• Record extracts:
________________

import Literature.AlgebraicGeometry.Motives.HodgeLieWeightOneThetaCommutantBound
import Literature.AlgebraicGeometry.Motives.HodgeLieWeightOnePeirce
import Literature.AlgebraicGeometry.Motives.HodgeLieWeightOneThetaIdeal
import HarnessLib

/-!
# Weight one, `End_Hdg = ℚ`: if the minimal raising rank `r` satisfies `r ≤ 3` and `r < dim V^{1,0}`, then `Lie Hg ⊗ ℂ` is SIMPLE
# (the `Θ`-commutant ideal vanishes; Moonen–Zarhin 1999 (2.3), Deligne I §3)

Family `hodge`, layer `Literature/AlgebraicGeometry/Motives`; THEOREMS ONLY (no definition, no named fact; D-0026).  Written for the
cell `pub-hodgeav-hg6` (LADDER-HodgeAV row 2, TABLE X row 1 `g6.I(1)`: brick N9 of the row-1 programme «`End⁰ = ℚ`, `g = 6` ⟹
`Hg = Sp₁₂`», whose remaining crux after `HodgeLieWeightOneRankTwelveReduction` is a minimal raising tripotent of rank `r ∈ {2, 3, 4}`;
honest framing of that cell: HC / HC_AV / HC_CM NOT proved — unconditional Hodge–Lie linear algebra; this file does NOT exclude
`r ∈ {2, 3}`, it shows that in those cases `Lie Hg ⊗ ℂ` has no proper ideal, excluding the product configuration `𝔰𝔭₄ ⊕ 𝔰𝔬₃`).

* §1 **`WeightOnePeirce.stable_of_forall_peirceOne_eq_zero`** — (`𝔊 ⊆ 𝔥_ℂ` bracket-closed ∋ `Θ`, conjugation-stable; `B, C = B̄` a
  tripotent pair `B C B = t B`) if EVERY raising `x ∈ 𝔊` has zero Peirce-`1` component, `range B ⊔ range C` is `𝔊`-stable (the
  stability half of `WeightOnePeirce.stable_or_three_mul_rank_le`, exported); **`…exists_peirceOne`** — hence, if `V_ℂ` is
  `𝔊`-irreducible and `rank B < dim V^{1,0}`, there is a non-zero raising `y ∈ 𝔊` which IS its own Peirce-`1` component
  (`E y F = 0`, `E y + y F = y`), in particular `y ∉ ℂ B`.
* §2 **`hodgeLieC_simple_of_minimal_rank_le_three`** — `H` effective polarized of weight `1`, `End_Hdg = ℚ`, `B ∈ 𝔥_ℂ` raising,
  non-zero, of minimal rank `r ≤ 3` with `r < dim V^{1,0}`: every non-zero `ad 𝔥_ℂ`-stable subspace of `𝔥_ℂ` is `𝔥_ℂ`.  PROOF: take
  N2's splitting `𝔥_ℂ = 𝔰₁ ⊕ 𝔠` (`exists_thetaIdeal_of_forall_endAlg_eq_smul`); `B ∈ 𝔰₁` commutes with `𝔠`, so `dim 𝔠 ≤ r(r−1)/2 ≤ 3`
  (N8 `WeightOneCommutant.finrank_le_card`); `𝔰₁ ∋ B, y, B̄, [B, B̄]` are independent (`Θ`-grading), so `dim 𝔰₁ ≥ 4`; N2's
  Jacobson clause (`𝔠 = 0` or `𝔠` contains an ideal of dimension `dim 𝔰₁`) leaves `𝔠 = 0`, and `𝔰₁ = 𝔥_ℂ` is minimal.

## References

* [MoonenZarhin1999LowDim] B. Moonen, Yu. Zarhin, *Hodge classes on abelian varieties of low dimension*, Math. Ann. 315 (1999),
  §2 (2.3)–(2.5), §3 (3.1).
* [Deligne1982HodgeCycles] P. Deligne, *Hodge cycles on abelian varieties*, LNM 900 (1982), I §3 (Prop. 3.4, 3.6, Example 3.7).
* [Jacobson1962LieAlgebras] N. Jacobson, *Lie algebras* (1962), Ch. X §1.
-/

noncomputable section

open scoped TensorProduct

namespace Literature.AlgebraicGeometry.Motives

namespace HodgeStructure

universe u

variable {V : Type u} [AddCommGroup V] [Module ℚ V] [Module.Finite ℚ V] [HodgeTensorFacts.{u, u}] {n : ℤ}

/-! ## §1 Stability when all Peirce-`1` components vanish; existence of a Peirce-`1` element -/

omit [Module.Finite ℚ V] [HodgeTensorFacts.{u, u}] in
set_option maxHeartbeats 1600000 in
/-- **If every raising element of `𝔊` has zero Peirce-`1` component, `range B ⊔ range B̄` is `𝔊`-stable** (`B C B = t B` a tripotent
pair in the bracket-closed, `Θ`-containing, conjugation-stable `𝔊 ⊆ 𝔥_ℂ`). [cite: MoonenZarhin1999LowDim, §2 (2.3)–(2.5)]
[cite: Deligne1982HodgeCycles, I §3 Prop. 3.4, Prop. 3.6] -/
theorem WeightOnePeirce.stable_of_forall_peirceOne_eq_zero (H : HodgeStructure V n) (hn : n = 1)
    (heff : H.IsEffective) {Θ : Module.End ℂ (ℂ ⊗[ℚ] V)} (hΘ : ∀ p, ∀ x ∈ H.piece p (n - p), Θ x = ((2 * p - n : ℤ) : ℂ) • x)
    {𝔊 : Submodule ℂ (Module.End ℂ (ℂ ⊗[ℚ] V))} (hbr : ∀ Y ∈ 𝔊, ∀ Z ∈ 𝔊, Y * Z - Z * Y ∈ 𝔊)
    (hΘ𝔊 : Θ ∈ 𝔊) (hconj : ∀ Z ∈ 𝔊, ∀ Z' : Module.End ℂ (ℂ ⊗[ℚ] V), (∀ v, Z' v = conj (Z (conj v))) → Z' ∈ 𝔊)
    {B C : Module.End ℂ (ℂ ⊗[ℚ] V)} (hB : B ∈ 𝔊) (hB0 : B ≠ 0) (hBP : ∀ p ∈ H.piece 1 0, B p = 0)
    (hBim : ∀ v, B v ∈ H.piece 1 0) (hC : ∀ v, C v = conj (B (conj v))) {t : ℂ} (ht : t ≠ 0) (hBCB : B * C * B = t • B)
    (hzero : ∀ x ∈ 𝔊, (∀ p ∈ H.piece 1 0, x p = 0) → (∀ v, x v ∈ H.piece 1 0) →
      t⁻¹ • (B * C) * x + x * (t⁻¹ • (C * B)) - (2 : ℂ) • (t⁻¹ • (B * C) * x * (t⁻¹ • (C * B))) = 0) :
    ∀ Z ∈ 𝔊, ∀ s ∈ LinearMap.range B ⊔ LinearMap.range C, Z s ∈ LinearMap.range B ⊔ LinearMap.range C := by
  classical
  obtain ⟨hCBC, -⟩ := WeightOnePeirce.conjOp_mul_conjOp_mul hC ht hB0 hBCB
  subst hn
  obtain ⟨hPmem, hQmem, hΘ10, hΘ01, hΘΘ⟩ := UnitaryTheta.theta_facts H rfl heff hΘ
  obtain ⟨hCQ, hCim, hcC, hcB⟩ := SymplecticThetaTen.conjOp_raise (P := H.piece 1 0) (Q := H.piece 0 1)
    (fun x hx => conj_mem_piece H hx) (fun x hx => conj_mem_piece H hx) hBP hBim hC
  have hTfix : ∀ x : ℂ ⊗[ℚ] V, Θ x = x → x ∈ H.piece 1 0 := fun x hx => by
    have h := hPmem x
    rwa [hx, ← two_smul ℂ x, smul_smul, inv_mul_cancel₀ (two_ne_zero' ℂ), one_smul] at h
  have hTneg : ∀ x : ℂ ⊗[ℚ] V, Θ x = -x → x ∈ H.piece 0 1 := fun x hx => by
    have h := hQmem x
    rwa [hx, sub_neg_eq_add, ← two_smul ℂ x, smul_smul, inv_mul_cancel₀ (two_ne_zero' ℂ), one_smul] at h
  have hBB : B * B = 0 := LinearMap.ext fun v => by
    rw [Module.End.mul_apply, hBP _ (hBim v), LinearMap.zero_apply]
  have hCC : C * C = 0 := LinearMap.ext fun v => by
    rw [Module.End.mul_apply, hCQ _ (hCim v), LinearMap.zero_apply]
  obtain ⟨E, hE⟩ : ∃ E : Module.End ℂ (ℂ ⊗[ℚ] V), E = t⁻¹ • (B * C) := ⟨_, rfl⟩
  obtain ⟨F, hF⟩ : ∃ F : Module.End ℂ (ℂ ⊗[ℚ] V), F = t⁻¹ • (C * B) := ⟨_, rfl⟩
  obtain ⟨-, -, hEB, -, hFC, -, -, -, -, -⟩ := WeightOnePeirce.tripotent_facts ht hBCB hCBC hBB hCC hE hF
  have hEP : ∀ v, E v ∈ H.piece 1 0 := fun v => by
    rw [hE, LinearMap.smul_apply, Module.End.mul_apply]
    exact Submodule.smul_mem _ _ (hBim _)
  have hFP : ∀ p ∈ H.piece 1 0, F p = 0 := fun p hp => by
    rw [hF, LinearMap.smul_apply, Module.End.mul_apply, hBP p hp, map_zero, smul_zero]
  have hBle : LinearMap.range B ≤ H.piece 1 0 := by
    rintro _ ⟨w, rfl⟩
    exact hBim w
  have hex : ∀ x ∈ 𝔊, (∀ p ∈ H.piece 1 0, x p = 0) → (∀ v, x v ∈ H.piece 1 0) →
      E * x + x * F - (2 : ℂ) • (E * x * F) = 0 := fun x hx hxP hxim => by
    rw [hE, hF]
    exact hzero x hx hxP hxim
  have hR : ∀ x ∈ 𝔊, (∀ p ∈ H.piece 1 0, x p = 0) → (∀ v, x v ∈ H.piece 1 0) →
      ∀ v, x (C v) ∈ LinearMap.range B := fun x hx hxP hxim v =>
    WeightOnePeirce.apply_mem_range_of_raising ht hBCB hCBC hBB hCC hE hF (hex x hx hxP hxim) v
  have hL : ∀ l ∈ 𝔊, (∀ p ∈ H.piece 1 0, l p ∈ H.piece 1 0) → ∀ v, l (B v) ∈ LinearMap.range B := by
    intro l hl hlP v
    have hx : l * B - B * l ∈ 𝔊 := hbr l hl B hB
    have hxP : ∀ p ∈ H.piece 1 0, (l * B - B * l) p = 0 := fun p hp => by
      rw [LinearMap.sub_apply, Module.End.mul_apply, Module.End.mul_apply, hBP p hp, map_zero, hBP _ (hlP p hp),
        sub_zero]
    have hxim : ∀ v, (l * B - B * l) v ∈ H.piece 1 0 := fun v => by
      rw [LinearMap.sub_apply, Module.End.mul_apply, Module.End.mul_apply]
      exact Submodule.sub_mem _ (hlP _ (hBim v)) (hBim _)
    exact WeightOnePeirce.apply_mem_range_of_levi ht hBCB hCBC hBB hCC hE hF (hex _ hx hxP hxim) v
  -- the lowering and conjugate-Levi versions, by conjugation
  have hR' : ∀ y ∈ 𝔊, (∀ q ∈ H.piece 0 1, y q = 0) → (∀ v, y v ∈ H.piece 0 1) →
      ∀ v, y (B v) ∈ LinearMap.range C := by
    intro y hy hyQ hyim v
    obtain ⟨yb, hyb⟩ := exists_conjOp y
    have hybmem : yb ∈ 𝔊 := hconj y hy yb hyb
    have hybP : ∀ p ∈ H.piece 1 0, yb p = 0 := fun p hp => by
      rw [hyb, hyQ _ (conj_mem_piece H hp), map_zero]
    have hybim : ∀ v, yb v ∈ H.piece 1 0 := fun v => by
      rw [hyb]
      exact conj_mem_piece H (hyim _)
    obtain ⟨w, hw⟩ := LinearMap.mem_range.1 (hR yb hybmem hybP hybim (conj v))
    have h : y (B v) = conj (yb (conj (B v))) := by rw [hyb, conj_conj, conj_conj]
    rw [h, hcB, ← hw, hcB]
    exact LinearMap.mem_range_self C _
  have hL' : ∀ l ∈ 𝔊, (∀ q ∈ H.piece 0 1, l q ∈ H.piece 0 1) → ∀ v, l (C v) ∈ LinearMap.range C := by
    intro l hl hlQ v
    obtain ⟨lb, hlb⟩ := exists_conjOp l
    have hlbmem : lb ∈ 𝔊 := hconj l hl lb hlb
    have hlbP : ∀ p ∈ H.piece 1 0, lb p ∈ H.piece 1 0 := fun p hp => by
      rw [hlb]
      exact conj_mem_piece H (hlQ _ (conj_mem_piece H hp))
    obtain ⟨w, hw⟩ := LinearMap.mem_range.1 (hL lb hlbmem hlbP (conj v))
    have h : l (C v) = conj (lb (conj (C v))) := by rw [hlb, conj_conj, conj_conj]
    rw [h, hcC, ← hw, hcB]
    exact LinearMap.mem_range_self C _
  -- decomposition `Z = Z⁺ + Z⁻ + Z⁰`
  intro Z hZ s hs
  obtain ⟨Zp, hZp⟩ : ∃ Zp : Module.End ℂ (ℂ ⊗[ℚ] V), Zp = (4 : ℂ)⁻¹ • (Z + Θ * Z - Z * Θ - Θ * Z * Θ) := ⟨_, rfl⟩
  obtain ⟨Zm, hZm⟩ : ∃ Zm : Module.End ℂ (ℂ ⊗[ℚ] V),
      Zm = (4 : ℂ)⁻¹ • (Z + (-Θ) * Z - Z * (-Θ) - (-Θ) * Z * (-Θ)) := ⟨_, rfl⟩
  have hΘΘ' : ∀ v, (-Θ) ((-Θ) v) = v := fun v => by
    rw [LinearMap.neg_apply, LinearMap.neg_apply, map_neg, neg_neg, hΘΘ]
  have hZpmem : Zp ∈ 𝔊 := hZp ▸ UnitaryTheta.raise_mem hbr hΘ𝔊 hΘΘ hZ
  have hZmmem : Zm ∈ 𝔊 := hZm ▸ UnitaryTheta.raise_mem hbr (Submodule.neg_mem _ hΘ𝔊) hΘΘ' hZ
  have hZpP : ∀ p ∈ H.piece 1 0, Zp p = 0 := fun p hp => by
    rw [hZp]
    exact UnitaryTheta.raise_apply_of_eq Θ Z (hΘ10 p hp)
  have hZpim : ∀ v, Zp v ∈ H.piece 1 0 := fun v => hTfix _ (by
    rw [hZp]
    exact UnitaryTheta.apply_raise_apply hΘΘ Z v)
  have hZmQ : ∀ q ∈ H.piece 0 1, Zm q = 0 := fun q hq => by
    rw [hZm]
    exact UnitaryTheta.raise_apply_of_eq (-Θ) Z (by rw [LinearMap.neg_apply, hΘ01 q hq, neg_neg])
  have hZmim : ∀ v, Zm v ∈ H.piece 0 1 := fun v => hTneg _ (by
    have h := UnitaryTheta.apply_raise_apply hΘΘ' Z v
    rw [LinearMap.neg_apply, neg_eq_iff_eq_neg] at h
    rw [hZm]
    exact h)
  obtain ⟨Z0, hZ0⟩ : ∃ Z0 : Module.End ℂ (ℂ ⊗[ℚ] V), Z0 = Z - Zp - Zm := ⟨_, rfl⟩
  have hZ0mem : Z0 ∈ 𝔊 := hZ0 ▸ Submodule.sub_mem _ (Submodule.sub_mem _ hZ hZpmem) hZmmem
  have hΘ2 : Θ * Θ = 1 := LinearMap.ext fun v => by rw [Module.End.mul_apply, hΘΘ, Module.End.one_apply]
  have h1 : (-Θ) * Z = -(Θ * Z) := LinearMap.ext fun v => by simp only [Module.End.mul_apply, LinearMap.neg_apply]
  have h2 : Z * (-Θ) = -(Z * Θ) := LinearMap.ext fun v => by
    simp only [Module.End.mul_apply, LinearMap.neg_apply, map_neg]
  have h3 : (-Θ) * Z * (-Θ) = Θ * Z * Θ := LinearMap.ext fun v => by
    simp only [Module.End.mul_apply, LinearMap.neg_apply, map_neg, neg_neg]
  have hZ0eq : Z0 = (2 : ℂ)⁻¹ • (Z + Θ * Z * Θ) := by
    rw [hZ0, hZp, hZm, h3, h1, h2]
    module
  have hcomm : Θ * Z0 = Z0 * Θ := by
    rw [hZ0eq, mul_smul_comm, smul_mul_assoc, mul_add, add_mul, show Θ * (Θ * Z * Θ) = (Θ * Θ) * Z * Θ by
      simp only [mul_assoc], mul_assoc (Θ * Z) Θ Θ, hΘ2, one_mul, mul_one, add_comm]
  have hZ0P : ∀ p ∈ H.piece 1 0, Z0 p ∈ H.piece 1 0 := fun p hp => hTfix _ (by
    rw [← Module.End.mul_apply, hcomm, Module.End.mul_apply, hΘ10 p hp])
  have hZ0Q : ∀ q ∈ H.piece 0 1, Z0 q ∈ H.piece 0 1 := fun q hq => hTneg _ (by
    rw [← Module.End.mul_apply, hcomm, Module.End.mul_apply, hΘ01 q hq, map_neg])
  have hZsum : Z = Zp + Zm + Z0 := by rw [hZ0]; abel
  obtain ⟨u, hu, w, hw, rfl⟩ := Submodule.mem_sup.1 hs
  obtain ⟨u', rfl⟩ := LinearMap.mem_range.1 hu
  obtain ⟨w', rfl⟩ := LinearMap.mem_range.1 hw
  have h1S : Zp (C w') ∈ LinearMap.range B ⊔ LinearMap.range C :=
    Submodule.mem_sup_left (hR Zp hZpmem hZpP hZpim w')
  have h2S : Zm (B u') ∈ LinearMap.range B ⊔ LinearMap.range C :=
    Submodule.mem_sup_right (hR' Zm hZmmem hZmQ hZmim u')
  have h3S : Z0 (B u') ∈ LinearMap.range B ⊔ LinearMap.range C := Submodule.mem_sup_left (hL Z0 hZ0mem hZ0P u')
  have h4S : Z0 (C w') ∈ LinearMap.range B ⊔ LinearMap.range C := Submodule.mem_sup_right (hL' Z0 hZ0mem hZ0Q w')
  have h5S : Zp (B u') ∈ LinearMap.range B ⊔ LinearMap.range C := by
    rw [hZpP _ (hBim u')]
    exact Submodule.zero_mem _
  have h6S : Zm (C w') ∈ LinearMap.range B ⊔ LinearMap.range C := by
    rw [hZmQ _ (hCim w')]
    exact Submodule.zero_mem _
  rw [hZsum]
  simp only [LinearMap.add_apply, map_add]
  apply_rules [Submodule.add_mem]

________________

• Exercise brief: Transcribe the records above from the line holding "have h := UnitaryTheta.apply_raise_apply" down to the line holding "have h1 : (-Θ)", inclusive, without adding anything.

• Exercise answer:
    have h := UnitaryTheta.apply_raise_apply hΘΘ' Z v
    rw [LinearMap.neg_apply, neg_eq_iff_eq_neg] at h
    rw [hZm]
    exact h)
  obtain ⟨Z0, hZ0⟩ : ∃ Z0 : Module.End ℂ (ℂ ⊗[ℚ] V), Z0 = Z - Zp - Zm := ⟨_, rfl⟩
  have hZ0mem : Z0 ∈ 𝔊 := hZ0 ▸ Submodule.sub_mem _ (Submodule.sub_mem _ hZ hZpmem) hZmmem
  have hΘ2 : Θ * Θ = 1 := LinearMap.ext fun v => by rw [Module.End.mul_apply, hΘΘ, Module.End.one_apply]
  have h1 : (-Θ) * Z = -(Θ * Z) := LinearMap.ext fun v => by simp only [Module.End.mul_apply, LinearMap.neg_apply]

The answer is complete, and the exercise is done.